These are the key concepts you need to understand to accurately answer the question.

Coordinate System

In the world of mathematics, a coordinate system allows us to visually represent relationships between two variables. Think of it as a map, where each point can tell you something about the connected values. In this exercise, we set up our coordinate system with two axes. The horizontal axis, often called the x-axis, represents the amount of television watched, labeled as \( T \) in hours. The vertical axis, or y-axis, shows the total amount of commercials/ads watched, represented as \( C \) in minutes.
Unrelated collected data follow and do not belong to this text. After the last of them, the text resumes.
import Mathlib
import HarnessLib
import Literature.MathematicalPhysics.QuantumLattice.HubbardGridCounterQuadraticL1
import Summits.HubbardSuperconductivity.HubbardSuperconductivity.Theorems.KLProgrammeKLRegimeEngineScaleZeroE4Geometry
import Summits.HubbardSuperconductivity.HubbardSuperconductivity.Theorems.KLProgrammeKLRegimeEngineScaleZeroNorms

/-!
# K3 engine child (`KLRegimeEngineV14`, stmt-HubbardSuperconductivity-19918), stub `stub_engine_scale0`, clause (E4)₀ `EngineFirstMoments … 0`:
# the decay-WEIGHTED pinned profile of the grid vertex `V_N + 𝒩_{K,N}` (part 1 of the assembly)

Cell gate-hubbard-kl, seat hubbard-kl-k3c2-p1 (row «scale-0 Gram step `stub_engine_scale0`»).  Clause (E4)₀ of the scale-`0` rung asks, for
every label 4-tuple `Ω` and legs `i, k`,
`ε_x³ · Σ_x spaceTimeDist(x_i, x_k) · ‖klAnisoLegKernel … klE0 0 4 Ω (0, x)‖ ≤ (G.cE4 + Q.cE4|U|)·Klam·|U|`.
As (E1-v4)₀ (`…ScaleZeroNorms`: ONE degree-graded determinant-bounded Gaussian step of the grid vertex `V_N + 𝒩_{K,N}` on the `N = 4M` time grid,
read through the sector analysis map), this file ASSEMBLES the first moment from the DECAY-WEIGHTED BI-GRADED step
(`GrassmannWeightedEffectiveActionBiGradedMap.sum_wt_norm_kernel_map_effAction_le_biquartic_of_gramBounded`) with the tree weight
`wt = gridLabelWt L (4M) β = 1 + diam` of `…ScaleZeroE4Defs` (positions `gridLegPos` / `latticeLegPos`), leaving THREE weighted sizes as hypotheses:

1. (α_w) the `wt`-pair-weighted row / column sums of the pulled-back scale-`0` covariance `Sᵀ C^K_{>e₀} S` (first space-time moment of the UV
   propagator on the grid — `…ScaleZeroE4Alpha*`, via `HubbardGridCharacters` and the product-torus moment Plancherel);
2. (cr_w / cc_w) the same for the cross-grid overlap kernel `E₀ S` of the scale-`0` multiplier family (`…ScaleZeroE4Overlap*`);
3. the smallness `θ_w = e·α_w·‖Ṽ‖_{h,wt}/κ² < 1` for the `wt`-weighted pinned profile of the grid vertex, which is EXPLICIT here:
   `N_w(2) = |U||β|/N` (the quartic grid vertex is ultralocal: `wt = 1` on its support, `sum_norm_kernel_hubbardGridInteraction_mul_wt_le`) and
   `N_w(1) = (|β|/N)·Σ_z ‖Ǩ_L(z)‖·(1 + |z|_{ℓ^∞})` (the counterterm is time-local: `sum_norm_kernel_hubbardGridCounterQuadratic_mul_wt_le`; its moment
   is p3's `sum_abs_mul_norm_framePosKernel_le_of_frameOK`, consumed downstream).

* `sum_norm_kernel_two_structured_mul_wt_le` — weighted pinned sums of the kernel of a structured quadratic polynomial (twin of
  `HubbardGridCounterQuadratic.sum_norm_kernel_two_structured_le` with a permutation-blind weight);
* `gridLabelWt_image_eq_one_of_kernel_hubbardGridInteraction_ne_zero`, `sum_norm_kernel_hubbardGridInteraction_mul_wt_le`,
  `sum_norm_kernel_hubbardGridCounterQuadratic_mul_wt_le`, `sum_norm_kernel_gridVertex_mul_wt_le` (the weighted profile `scaleZeroPinnedW`, written inline);
* the assembly itself (`firstMoment_zero_le_of_wgridStep`) is part 2, `…ScaleZeroE4Assembly`.

Everything is proved; no definitions, no named facts, no sorry.
-/

noncomputable section
import Summits.CriticalPhenomena.PercolationContinuityZ3.Theorems.Transplant.SkelFrmFrom1ReachRadQUV
import Summits.CriticalPhenomena.PercolationContinuityZ3.Theorems.Transplant.SkelFrmFrom1ReachRowsQUVPxK
import HarnessLib

/-!
# GEN ROW (RULING D-Us, lead g21 V147b / Us-R1–R4 lead g22; WAVE-Us-MANIFEST v1.0 §3/§9, (C) REACH column) «SkelFrmFrom1ReachRadQUVPxK» — the GENERALISED twin of «SkelFrmFrom1ReachRadQUV»
# (U idx 115) IN THE K-2 SHAPE THE (C) TOPS READ: **the (C) residue at one probe of a run, second axis `u`-form, radii and depth discharged, under proxies** (`reachOblAtHNF_frmQ3VR_sndUPxK` over «…ReachRowsQUVPxK»)

builds on p205010 (kernel theorem, internal audit signed; external expert review pending) — nothing in this file uses p205010; NOTHING about the OPEN node U_s
(`SamePDropOfSkeletonFrmScaled₁`) is claimed; no statement, no `@[conjecture]`, def-free.  Lane `prim-bschramm`, seat `prim-bschramm-gen-1` g0 (GEN pen, (C) column per
RULING Us-R3); helper file (`--supports stmt-CriticalPhenomena-4575 --as helper`).  THE K-2 SHAPE (why a second form): the (C) TOPS go through hp-8's row bundles
`HX_QV`/`HY_QV`, whose corridor record radius `R′ = KS0.R'0 κ Φ t p D mk`, creep and reading rows are computed from ONE record at ONE index — so at the tops the kit
must sit at the SAME record `O.merged` at the RAISED INDEX `mkP := KS.RK t O.merged mk + D` (KitBump §4 K-2, `RK_add_le_RK_raise_of_atQ`), not at the bumped record;
this file is the row in that shape: kit at a free `(Dk, mkP)` for every `KS./KS0.` apron head (+ the apron `Mu Dk`), tied to the served region by
`hRK : KS.RK t O.merged mk + D ≤ KS.RK t Dk mkP`; the junction region handed to the φ-level callee is the EXPLICIT radius-`(RK mk + D)` kit parallelogram at `(O, mk)`
(«SkelFrmFromBChoiceZoneKPx» prism form) with `hRg ⊆ B(c, Rs t Dk mkP)` / `hRgcard ≤ cUA Φ t Dk mkP` proved inline from `hRK` and `hΛRgK` from `hΛRg_of_atQPx` — the
(R) column's shape («SkelFrmFrom1RootHoldsQCKVPx» :146–:163, p3 g27) token for token; no junction hypothesis is left.  The K-1 module «SkelFrmFrom1ReachRadQUVPx» (kit at `(Dk, mk)`, region
`KS.RgK G t Dk mk`, hypothesis `hΛRgK` dischargeable at `Dk := O.merged.bumpR D`) stays in the tree, audited, TRUE — it is simply not the form the top reads.  Other GEN hunks
as there (tool `bin/port_c_pxk.py`): (i) `h1 ↦ hP`, `hAt` of the Px choice data; served inputs `hlong/hlongY_of_atQ3VPx` (prism radius `RL + D` ⇒ `r = Rl := RL + D`),
zones `Λ ∘ prox` at `M_u` via «…ZonePx»; (iii) width floors from `AtQNQ` of the Px data (C-4); (iv) the kit block / counts / levels / corridor record `R′` at `(Dk, mkP)`
(identities valid for every `DataNS` and index — no fact about `O` consumed there: C-1).  L-side byte-identical to the U twin.
[cite: KozmaNitzan2024, §4 Lemma 12 (pp. 23–25), p. 30 (Step IV); pp. 19–21 ((21)–(25))] [cite: BenjaminiSchramm1996, Conj. 4] [this work]
-/

noncomputable section

open MeasureTheory ProbabilityTheory
open scoped ENNReal Classical

namespace Summit.CriticalPhenomena.PercolationContinuityZ3.Theorems.Transplant

namespace PlanarSkeletonFrmFrom

open Literature.Probability.Percolation Literature.Probability.LatticeModels SimpleGraph GadgetSystem ProbeHistory HSiteScheme Contour KNCells
open Literature.Probability.Percolation.KozmaNitzan.Cells (oth sgOf)
open KNCells.KSchA KNLevels ChainPlanar ChainPara
open Literature.Barriers.CriticalPhenomena (HasExponentialGrowth graphBall graphBall_mono mem_graphBall_self)
open Skel (ReachOblAtHNF excess)
open SkelI (tanOff)
open SkelConc (Consts)
open BoxProdZ2 (ConcRadiiG)
open TwoAxis.Para (modulus)
open Skelφ (oriφ trφ)
open Skelφ.StepI (DataN DataNS OutNS)
open BoxProdZ2 (Erad nQ nS)

namespace NegB

open Neg

section Rad

variable {κ : Consts} {V : Type} [DecidableEq V] [Countable V] {G : SimpleGraph V} [G.LocallyFinite] {Φ : PlanarSkeletonFrmFrom G} {t : V} {p : unitInterval}
  {hC : Φ.CylSubcritical p} {gv fv : Neg.FSlot} {Pv : PSlot} {ex mx : GSlot} {cv hv : CSlot} {bv : BSlot} {O : OutNS V} {q : unitInterval}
Both these axes start at zero, grounding our system at the origin point, which is (0,0). This setup helps us easily see and understand the relationship between our two variables by plotting points on the graph.

Independent and Dependent Variables

When dealing with linear functions, it is important to understand the independent and dependent variables. The independent variable is the variable you can control or choose freely, and its changes affect the dependent variable. In our scenario, the amount of television watched, \( T \), is the independent variable. This is on the horizontal axis.
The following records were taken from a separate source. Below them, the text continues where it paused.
set_option backward.isDefEq.respectTransparency false in
/-- **★★-stable: the two-depth TWO-EXPONENT Kato–Kurihara witness package from `ZetaBody`, THEOREM D-u
PAIR-STABLE and the value rows, at ANY `3`-torsion of `E(ℚ₃)`** (rows with `3`-anomalous bad places `w ≠ 3`
INCLUDED, NO `hbad`): the conclusion of `KatoKuriharaDictionaryThreeAt₂AtTwoExp W t e k m D D″ π v₃` at the
parametrisation datum `P`, with `κ′ = κ`, `κu′ = κu` THE Kolyvagin systems of THEOREM D-u for Kato's Euler system at
depths `k` and `m`.  This seat's ★★-u (`KimAtThreeTwoExponentWitnessPairU`, p477319) TOKEN FOR TOKEN with the
binders `htopk`/`htopm` (`𝓕_can,3 = ⊤`, i.e. `E(ℚ₃)[3] = 0`) REPLACED by the torsion-stabilisation binder `hstab` of
level `N₀` over `3` and the Kolyvagin primes of `D` / `D″` of level `3^{k+N₀+1}` / `3^{m+N₀+1}`, the pair taken from
`KimAtThreeDeepLowerKolyvaginPairStable.exists_isKolyvaginSystem_pair_propagatedSelmerStructure_of_stable_of_unramified`
(the place `3` paid by auxiliary deeper derivative families, Mazur–Rubin Prop. A.2 with the depth explicit; the
anomalous bad places by the (C2) clause `hbody.2.1` of `ZetaBody`, [MR04] Remark A.5).  Credit: seat acc6 gen 2
(two-exponent chain), seat w2-c3 gen 5/6 (THEOREM D-u, StableThree), cell b2b-bsdres team n1011 (the originals).
[cite: Kato2004Asterisque, (8.1.3) (p. 180), Lemma 8.5, §9.4 (p. 188) and Thm. 9.7 (p. 189)]
[cite: Kim2022StructureSelmer, Thm. 3.13 and §2.2.2, §3.2.3, §3.3–§3.4.1 (arXiv v3 pp. 12, 16–18, 26–27)]
[cite: MazurRubin2004, Def. 3.1.3, Thm. 3.2.4, App. A Prop. A.2 (pp. 79–80) and Remark A.5] [cite: Rubin2000, Def. 4.4.4 and Thm. 4.5.1]
[cite: Kim2025RefinedTNC, §4.2 and §8.1.2] -/
theorem exists_katoKuriharaWitnessAtTwoExp_pair_of_zetaBody_of_stable_of_unramified
    {N : ℕ} [NeZero N] (P : ModularParametrizationData W N)
    {ι : (n : ℕ) → (CyclotomicField n ℚ →+* ℂ)} {κK : ℝ}
    {Λ : ∀ (k' : ℕ) (r : Finset (HeightOneSpectrum (𝓞 ℚ))),
      H1 (tateRep W 3) (cycSubgroup 3 k' r) →ₗ[ℤ_[3]] ℚ_[3] ⊗[ℚ] CyclotomicField (cycLevel 3 k' r) ℚ}
    {c d a : ℤ} {A : ℕ}
    {z : ∀ (k' : ℕ) (r : (cyclotomicLevelsRat 3 (badPlaces c d A N)).Ideals),
      H1 (tateRep W 3) ((cyclotomicLevelsRat 3 (badPlaces c d A N)).level k' r.1)}
    {x : ∀ (k' : ℕ) (r : (cyclotomicLevelsRat 3 (badPlaces c d A N)).Ideals),
      CyclotomicField (cycLevel 3 k' r.1) ℚ}
    (hbody : ZetaBody W 3 P.f ι κK Λ c d a A z x)
    (hirr : W.HasIrreducibleModPGaloisRep 3)
    -- the two depths and THE reduction
    {k m : ℕ} (hkm : k ≤ m)
    (π : (W.torsionGaloisModule (((3 : ℕ) : ℤ) ^ m * ((3 : ℕ) : ℤ))).toContRepresentation →ⁱL
      (W.torsionGaloisModule (((3 : ℕ) : ℤ) ^ k * ((3 : ℕ) : ℤ))).toContRepresentation)
    (hπ : ∀ y : geomTorsion W (((3 : ℕ) : ℤ) ^ m * ((3 : ℕ) : ℤ)),
      ((π y : geomTorsion W (((3 : ℕ) : ℤ) ^ k * ((3 : ℕ) : ℤ))) : geomPoints W) =
        (((3 : ℕ) : ℤ) ^ (m - k)) • (y : geomPoints W))
    -- the (Λ)-clauses and the two-exponent riders at `v₃ ∣ 3`, depths `k` and `m`, same `Λ`, same `e`
    {t e : ℕ} {v₃ : HeightOneSpectrum (𝓞 ℚ)} (hv₃ : ((3 : ℕ) : 𝓞 ℚ) ∈ v₃.asIdeal)
    {Λk : galoisCohomology ((W.torsionGaloisModule (((3 : ℕ) : ℤ) ^ k * ((3 : ℕ) : ℤ))).toLocal
      (Sum.inr v₃)) 1 →+ ZMod (3 ^ (k + 1))}
    {Λm : galoisCohomology ((W.torsionGaloisModule (((3 : ℕ) : ℤ) ^ m * ((3 : ℕ) : ℤ))).toLocal
      (Sum.inr v₃)) 1 →+ ZMod (3 ^ (m + 1))}
    (hΛk : (∀ c : ZMod (3 ^ (k + 1)), ∃ x ∈ propagatedSelmerStructure W 3 k (Sum.inr v₃), Λk x = c) ∧
      (∀ x ∈ propagatedSelmerStructure W 3 k (Sum.inr v₃),
        Λk x = 0 ↔ x ∈ W.kummerSelmerStructure (((3 : ℕ) : ℤ) ^ k * ((3 : ℕ) : ℤ)) (Sum.inr v₃)))
    (hΛm : (∀ c : ZMod (3 ^ (m + 1)), ∃ x ∈ propagatedSelmerStructure W 3 m (Sum.inr v₃), Λm x = c) ∧
      (∀ x ∈ propagatedSelmerStructure W 3 m (Sum.inr v₃),
        Λm x = 0 ↔ x ∈ W.kummerSelmerStructure (((3 : ℕ) : ℤ) ^ m * ((3 : ℕ) : ℤ)) (Sum.inr v₃)))
    (hfin₂k : RIDER₂⟦W, k, t, e, v₃, Λ, Λk⟧) (hfin₂m : RIDER₂⟦W, m, t, e, v₃, Λ, Λm⟧)
    -- the two data, canonical for the SAME `η`, with usable Kolyvagin primes
    (D : KolyvaginDatum (W.torsionGaloisModule (((3 : ℕ) : ℤ) ^ k * ((3 : ℕ) : ℤ))))
    (hT : D.transverse = cyclotomicTransverse (W.torsionGaloisModule (((3 : ℕ) : ℤ) ^ k * ((3 : ℕ) : ℤ))))
    (D'' : KolyvaginDatum (W.torsionGaloisModule (((3 : ℕ) : ℤ) ^ m * ((3 : ℕ) : ℤ))))
    (hT'' : D''.transverse =
      cyclotomicTransverse (W.torsionGaloisModule (((3 : ℕ) : ℤ) ^ m * ((3 : ℕ) : ℤ))))
    {η : (q : HeightOneSpectrum (𝓞 ℚ)) → (ZMod (Ideal.absNorm q.asIdeal))ˣ}
    (hD : D.HasCanonicalComparison (3 ^ (k + 1)) η) (hD'' : D''.HasCanonicalComparison (3 ^ (m + 1)) η)
    (hPr : D.primes ⊆ (cyclotomicLevelsRat 3 (badPlaces c d A N)).primes)
    (hPr'' : D''.primes ⊆ (cyclotomicLevelsRat 3 (badPlaces c d A N)).primes)
    -- the torsion-stabilisation level `N₀` over `3` (no `ℚ_v`-point of order `3^{N₀+1}`), replacing ★★-u's
    -- `htopk`/`htopm`; the Kolyvagin primes are taken `N₀` levels deeper (no `hbad`: the anomalous bad places are
    -- served by (C2) = `hbody.2.1`)
    {N₀ : ℕ}
    (hstab : ∀ v : HeightOneSpectrum (𝓞 ℚ), ((primesEquiv v : Nat.Primes) : ℕ) = 3 →
      ∀ Q : (W.baseChange (v.adicCompletion ℚ)).toAffine.Point, 3 ^ (N₀ + 1) • Q = 0 → 3 ^ N₀ • Q = 0)
    (hKol : ∀ q ∈ D.primes, Kato.IsKolyvaginPrime W 3 (k + N₀ + 1) ((primesEquiv q : Nat.Primes) : ℕ))
    (hKol'' : ∀ q ∈ D''.primes, Kato.IsKolyvaginPrime W 3 (m + N₀ + 1) ((primesEquiv q : Nat.Primes) : ℕ))
    -- the VALUE ROWS at depth `k` and at depth `m` (T-PK6-VAL's OUT, displayed)
    (hvalk : ∀ σ : HeightOneSpectrum (𝓞 ℚ) → absoluteGaloisGroup ℚ,
      (∀ q, σ q ∈ (adicCompletionPrime ℚ q).inertia (absoluteGaloisGroup ℚ)) →
      (∀ q, modNCyclotomicCharacter ℚ (Ideal.absNorm q.asIdeal) (σ q) = η q) →
      ∀ (r : Finset (HeightOneSpectrum (𝓞 ℚ))) (hr : (↑r : Set _) ⊆ D.primes),
        ∃ (s : ℤ_[3]) (u : (ZMod (3 ^ (k + 1)))ˣ)
          (ψ : (ℓ : ℕ) → (ZMod ℓ)ˣ →* Multiplicative (ZMod (3 ^ (k + 1)))),
          (∀ q ∈ r, Function.Surjective (ψ (Ideal.absNorm q.asIdeal))) ∧
          (∃ l ∈ cycIntLattice 3 (cycLevel 3 0 r),
            (((3 : ℕ) : ℤ_[3]) ^ t) • ((1 : ℚ_[3]) ⊗ₜ[ℚ]
              ((r.noncommProd 𝐃F⟦r, σ⟧ (ZetaValue.pairwise_commute_fieldDeriv (cycLevel 3 0 r)
                  (fun ℓ => modNCyclotomicCharacter ℚ (cycLevel 3 0 r) (σ ℓ))
                  (fun ℓ => ((primesEquiv ℓ : Nat.Primes) : ℕ) - 1) r))
                (x 0 ⟨r, fun _ hq => hPr (hr (Finset.mem_coe.2 hq))⟩ +
                  sigma (cycLevel 3 0 r) (-1) (x 0 ⟨r, fun _ hq => hPr (hr (Finset.mem_coe.2 hq))⟩)))) -
              ((s : ℚ_[3]) ⊗ₜ[ℚ] (1 : CyclotomicField (cycLevel 3 0 r) ℚ)) =
            (((3 : ℕ) : ℤ_[3]) ^ (k + 1)) • (l : ℚ_[3] ⊗[ℚ] CyclotomicField (cycLevel 3 0 r) ℚ)) ∧
          haveI : NeZero (∏ q ∈ r, Ideal.absNorm q.asIdeal) :=
            ⟨Finset.prod_ne_zero_iff.2 fun q _ h => q.ne_bot (Ideal.absNorm_eq_zero_iff.1 h)⟩
          PadicInt.toZModPow (k + 1) s = (u : ZMod (3 ^ (k + 1))) *
            ((3 : ℕ) : ZMod (3 ^ (k + 1))) ^ t *
              kuriharaNumber P.f (3 ^ (k + 1)) (∏ q ∈ r, Ideal.absNorm q.asIdeal) ψ)
    (hvalm : ∀ σ : HeightOneSpectrum (𝓞 ℚ) → absoluteGaloisGroup ℚ,
      (∀ q, σ q ∈ (adicCompletionPrime ℚ q).inertia (absoluteGaloisGroup ℚ)) →
      (∀ q, modNCyclotomicCharacter ℚ (Ideal.absNorm q.asIdeal) (σ q) = η q) →
      ∀ (r : Finset (HeightOneSpectrum (𝓞 ℚ))) (hr : (↑r : Set _) ⊆ D''.primes),
        ∃ (s : ℤ_[3]) (u : (ZMod (3 ^ (m + 1)))ˣ)
          (ψ : (ℓ : ℕ) → (ZMod ℓ)ˣ →* Multiplicative (ZMod (3 ^ (m + 1)))),
          (∀ q ∈ r, Function.Surjective (ψ (Ideal.absNorm q.asIdeal))) ∧
          (∃ l ∈ cycIntLattice 3 (cycLevel 3 0 r),
            (((3 : ℕ) : ℤ_[3]) ^ t) • ((1 : ℚ_[3]) ⊗ₜ[ℚ]
              ((r.noncommProd 𝐃F⟦r, σ⟧ (ZetaValue.pairwise_commute_fieldDeriv (cycLevel 3 0 r)
                  (fun ℓ => modNCyclotomicCharacter ℚ (cycLevel 3 0 r) (σ ℓ))
                  (fun ℓ => ((primesEquiv ℓ : Nat.Primes) : ℕ) - 1) r))
                (x 0 ⟨r, fun _ hq => hPr'' (hr (Finset.mem_coe.2 hq))⟩ +
                  sigma (cycLevel 3 0 r) (-1) (x 0 ⟨r, fun _ hq => hPr'' (hr (Finset.mem_coe.2 hq))⟩)))) -
              ((s : ℚ_[3]) ⊗ₜ[ℚ] (1 : CyclotomicField (cycLevel 3 0 r) ℚ)) =
            (((3 : ℕ) : ℤ_[3]) ^ (m + 1)) • (l : ℚ_[3] ⊗[ℚ] CyclotomicField (cycLevel 3 0 r) ℚ)) ∧
          haveI : NeZero (∏ q ∈ r, Ideal.absNorm q.asIdeal) :=
            ⟨Finset.prod_ne_zero_iff.2 fun q _ h => q.ne_bot (Ideal.absNorm_eq_zero_iff.1 h)⟩
          PadicInt.toZModPow (m + 1) s = (u : ZMod (3 ^ (m + 1))) *
            ((3 : ℕ) : ZMod (3 ^ (m + 1))) ^ t *
              kuriharaNumber P.f (3 ^ (m + 1)) (∏ q ∈ r, Ideal.absNorm q.asIdeal) ψ) :
    ∃ (κf : Finset (HeightOneSpectrum (𝓞 ℚ)) →
          galoisCohomology (W.torsionGaloisModule (((3 : ℕ) : ℤ) ^ k * ((3 : ℕ) : ℤ))) 1)
      (κu : Finset (HeightOneSpectrum (𝓞 ℚ)) →
          galoisCohomology (W.torsionGaloisModule (((3 : ℕ) : ℤ) ^ m * ((3 : ℕ) : ℤ))) 1),
      KatoKuriharaWitnessAtTwoExp W k t e D v₃ P κf Λk κf ∧
      KatoKuriharaWitnessAtTwoExp W m t e D'' v₃ P κu Λm κu ∧
      ∀ l, D''.IsLevel l → D.IsLevel l → galoisCohomology.map π 1 (κu l) = κf l := by
  letI := TorsionCoeff.torsionBy.padicIntModule 3 (k + 1) (WeierstrassCurve.geomPoints W)
  letI := TorsionCoeff.torsionBy.padicIntModule 3 (m + 1) (WeierstrassCurve.geomPoints W)
  have hv₃p : ((primesEquiv v₃ : Nat.Primes) : ℕ) = 3 := primesEquiv_eq_of_natCast_mem Nat.prime_three hv₃
  -- the two coefficient systems `E[3^{j+1}]_{ℤ₃}` (GZ-2), reductions onto, pins `rfl`
  have hredk : Function.Surjective
      (tateModuleRed W 3 (W.continuous_galoisRepTate_holds 3) (k + 1)).hom := by
    intro y
    obtain ⟨b, hb⟩ := W.proj_surjective_of_isAlgClosed_holds 3 (k + 1) y.2
    exact ⟨b, Subtype.ext hb⟩
  have hredm : Function.Surjective
      (tateModuleRed W 3 (W.continuous_galoisRepTate_holds 3) (m + 1)).hom := by
    intro y
    obtain ⟨b, hb⟩ := W.proj_surjective_of_isAlgClosed_holds 3 (m + 1) y.2
    exact ⟨b, Subtype.ext hb⟩
  -- THEOREM D-u PAIR-STABLE at the two depths for Kato's system `z`: ONE `σ`, (COMP); the place `3` by the
  -- auxiliary deeper families (`hstab`), the anomalous bad places by (C2) = `hbody.2.1`
  obtain ⟨σ, Φ, comm, κf, Φ'', comm'', κu, hσI, hσχ, hΦ, hΦ'', hKS, hKS'', -, -, hres, hres'', hcomp⟩ :=
    KimAtThreeDeepLowerKolyvaginPairStable.exists_isKolyvaginSystem_pair_propagatedSelmerStructure_of_stable_of_unramified
      W (badPlaces c d A N) hkm hbody.1
      (tateModuleRed W 3 (W.continuous_galoisRepTate_holds 3) (k + 1)) hredk
      (fun y => pow_smul_eq_zero 3 (k + 1) _ y)
      (AddSubgroup.inclusion (geomTorsion_pow_succ_eq W 3 k).le : _ →+ _) continuous_of_discreteTopology
      (fun _ _ => rfl)
      (AddSubgroup.inclusion (geomTorsion_pow_succ_eq W 3 k).ge : _ →+ _) continuous_of_discreteTopology
      (fun y => Subtype.ext rfl) (fun y => Subtype.ext rfl) (fun _ => rfl)
      (tateModuleRed W 3 (W.continuous_galoisRepTate_holds 3) (m + 1)) hredm
      (fun y => pow_smul_eq_zero 3 (m + 1) _ y)
      (AddSubgroup.inclusion (geomTorsion_pow_succ_eq W 3 m).le : _ →+ _) continuous_of_discreteTopology
      (fun _ _ => rfl)
      (AddSubgroup.inclusion (geomTorsion_pow_succ_eq W 3 m).ge : _ →+ _) continuous_of_discreteTopology
      (fun y => Subtype.ext rfl) (fun y => Subtype.ext rfl) (fun _ => rfl)
      π hπ hirr hstab D hT D'' hT'' hD hD'' hPr hPr'' hKol hKol'' hbody.2.1
  refine ⟨κf, κu, ?_, ?_, fun l hl'' hl => hcomp l hl hl''⟩
  · -- depth `k`: (0), (I4) with `κ′ = κ`, (Λ) displayed, (DICT3₂) per level from the two-exponent value law
    refine ⟨fun l hl => hKS.mem_selmerGroup l hl,
      ⟨hKS, fun l _ => by rw [sub_self]; exact zero_mem _⟩, hΛk.1, hΛk.2, fun r hr => ?_⟩
    obtain ⟨s, u, ψ, hψ, hval, hw⟩ := hvalk σ hσI hσχ r hr
    have h2 := apply_localization_add_self_eq_toZModPow_of_derivativeFamily_twoExp W 3 P.f ι κK Λ c d a A
      z x hbody hfin₂k (tateModuleRed W 3 (W.continuous_galoisRepTate_holds 3) (k + 1))
      (AddSubgroup.inclusion (geomTorsion_pow_succ_eq W 3 k).le : _ →+ _) continuous_of_discreteTopology
      (fun _ _ => rfl) (fun _ => rfl) D hPr σ Φ comm κf hΦ hKS hres hv₃p r hr s hval
    obtain ⟨u', hu'⟩ := exists_unit_mul_apply_eq_of_add_self 3 (by decide)
      (Λk.comp (galoisCohomology.localization
        (W.torsionGaloisModule (((3 : ℕ) : ℤ) ^ k * ((3 : ℕ) : ℤ))) (Sum.inr v₃) 1)) (κf r) u h2 hw
    exact ⟨u', ψ, hψ, hu'⟩
  · -- depth `m`: the same
    refine ⟨fun l hl => hKS''.mem_selmerGroup l hl,
      ⟨hKS'', fun l _ => by rw [sub_self]; exact zero_mem _⟩, hΛm.1, hΛm.2, fun r hr => ?_⟩
    obtain ⟨s, u, ψ, hψ, hval, hw⟩ := hvalm σ hσI hσχ r hr
    have h2 := apply_localization_add_self_eq_toZModPow_of_derivativeFamily_twoExp W 3 P.f ι κK Λ c d a A
      z x hbody hfin₂m (tateModuleRed W 3 (W.continuous_galoisRepTate_holds 3) (m + 1))
      (AddSubgroup.inclusion (geomTorsion_pow_succ_eq W 3 m).le : _ →+ _) continuous_of_discreteTopology
      (fun _ _ => rfl) (fun _ => rfl) D'' hPr'' σ Φ'' comm'' κu hΦ'' hKS'' hres'' hv₃p r hr s hval
    obtain ⟨u', hu'⟩ := exists_unit_mul_apply_eq_of_add_self 3 (by decide)
      (Λm.comp (galoisCohomology.localization
        (W.torsionGaloisModule (((3 : ℕ) : ℤ) ^ m * ((3 : ℕ) : ℤ))) (Sum.inr v₃) 1)) (κu r) u h2 hw
    exact ⟨u', ψ, hψ, hu'⟩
The dependent variable, however, is influenced by changes in the independent variable. Here, the dependent variable is the amount of commercials/ads watched, \( C \). It resides on the vertical axis because its value depends on how much television is consumed. This relationship helps us predict values and understand how one variable affects the other.

Graphing Linear Equations

Graphing linear equations involves plotting points on a coordinate system to visualize the relationship between variables. In this exercise, we plot the relationship between television watched and commercials seen. Let's illustrate the process:

• Identify key points: Start with the obvious point (0,0) – no TV means no commercials.
• Calculate and plot: For 1 hour of TV, commercials run 15 minutes, giving point (1,15). Continue by adding an hour each time and 15 minutes of commercials (e.g., (2,30), (3,45), etc.).
• Draw the line: Connect these points with a straight line, which represents our linear equation and shows a constant rate of commercials per hour of TV.

Through this process, we visualize how each extra hour of TV translates to more commercials, clarifying the relationship.

Slope-Intercept Form

The slope-intercept form of a linear equation is expressed as \( y = mx + b \), where \( m \) is the slope and \( b \) is the y-intercept. In our exercise, the linear function is \( C = 15T \), showing that for each hour of television (\( T \)), we have 15 minutes of commercials (\( C \)).

The slope \( m \) defines the steepness of the line, and in this case, it's 15. This indicates a consistent increase of 15 commercials per hour. The y-intercept \( b \) is typically where the line crosses the y-axis. Since our equation doesn't have an additional number, it's technically \( 0 \), starting at the origin. This form makes predictions simple: just multiply the TV hours by 15 to find the commercials, a clear and straightforward way to express their relationship.